Punishment or Discipline?


Regret and embarrassment. These were the two emotions I felt as I woke up this morning. Last night, I allowed my emotions to get the best of me in a meeting and I feel like I was too vulnerable and shared things I shouldn't have shared. 

My husband and I have been in a hard place the past few years and struggling to figure out our ministry here. And there are days when I don't like it. AT ALL! Add loss and loneliness and anxiety to the mix and I sometimes slip into the false idea that we are being punished or forgotten.

But as I read Hebrews 12-13 this morning the above verse caught my attention. I often read that word, discipline, as punishment. When I'm walking down a hard road it can easily feel as if I'm somehow being punished by the Lord. But that's not the case at all. I know this cognitively, but it certainly is easy to slip into listening to my feelings.
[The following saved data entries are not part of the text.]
import Summits.HubbardSuperconductivity.HubbardSuperconductivity.Theorems.AnisotropyChordTransferFibre3FinXDEvalW

/-!
# Route `AnisotropyChord` / H0 rotor rung: FIN per-`L` SIDE-CONDITION cell facts, `L = 21` (GM₃ cells 58–59)

Kernel facts `sdCellAnyZ 21 (49/50) 20 la lb (c, bn, aD) = true` (regime clause `mHole ≥ 0 ∧ facMI·η·(aD + b/(2+cos θ)) < c` on the cell, or vacuity), g5's `xbEval` objects, `decide +kernel`.
Prover seat `hubbard-h0-rotor-p3` g7; helper for piece A = stmt-HubbardSuperconductivity-23918 of rung 19089 (`--supports`, helper class).
WHAT THIS IS NOT: nothing here proves superconductivity in the Hubbard model (rotor TARGET as worded stays FALSE, g15 verdict); kernel facts /
assembly for ONE conditional reduction at one `L`.
-/

set_option linter.dupNamespace false
set_option autoImplicit false

namespace Summit.HubbardSuperconductivity.HubbardSuperconductivity.Theorems.AnisotropyChord.Transfer.Fibre3

namespace FinXD

/-- side-condition cell `[510207003952370, 522962179051180]` of `L = 21` (`cert`). [folklore] -/
theorem sd21_58 : sdCellAnyZ 21 (49/50 : ℚ) 20 510207003952370 522962179051180 ((11/20 : ℚ), (12 : ℕ), (2/25 : ℚ)) = true := by (rw [← sdCellAnyZW_eq]; decide +kernel)

/-- side-condition cell `[522962179051180, 536036233527460]` of `L = 21` (`cert`). [folklore] -/
theorem sd21_59 : sdCellAnyZ 21 (49/50 : ℚ) 20 522962179051180 536036233527460 ((11/20 : ℚ), (12 : ℕ), (2/25 : ℚ)) = true := by (rw [← sdCellAnyZW_eq]; decide +kernel)

end FinXD

end Summit.HubbardSuperconductivity.HubbardSuperconductivity.Theorems.AnisotropyChord.Transfer.Fibre3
God isn't a hard taskmaster who delights in bringing difficulties. He isn't intent on causing pain. But He does allow and use those hard things to discipline or train us. He uses them to shape and mold us into the men and women He sees. He sees our potential and if we allow Him to work through those difficulties, He will help us to grow and mature. 

My embarrassment, regret and emotions will pass. I will move on in what God has called me to do. But more importantly, this is one more situation that God is using in my life to stretch me and mold me into a woman that can be used by Him. I'm not being punished. I'm being disciplined and trained in how to walk in righteousness. 

And it's a sign that I am His daughter and He loves me enough not to allow me to stay stuck. He does that for all of us. We are His children and He is training, correcting, at times, rebuking and guiding us. He does it because He knows that in order to grow into maturity discipline must happen. And yes, I mess up and blow it quite often. But instead of harshly punishing me, God picks me up, brushes me off and keeps me moving forward.

Be encouraged today as you walk down those hard paths in your life. God loves you and is using those hard things to help you grow up into maturity. Just as we want what is best for our children, the Lord wants so much more for each and every one of us.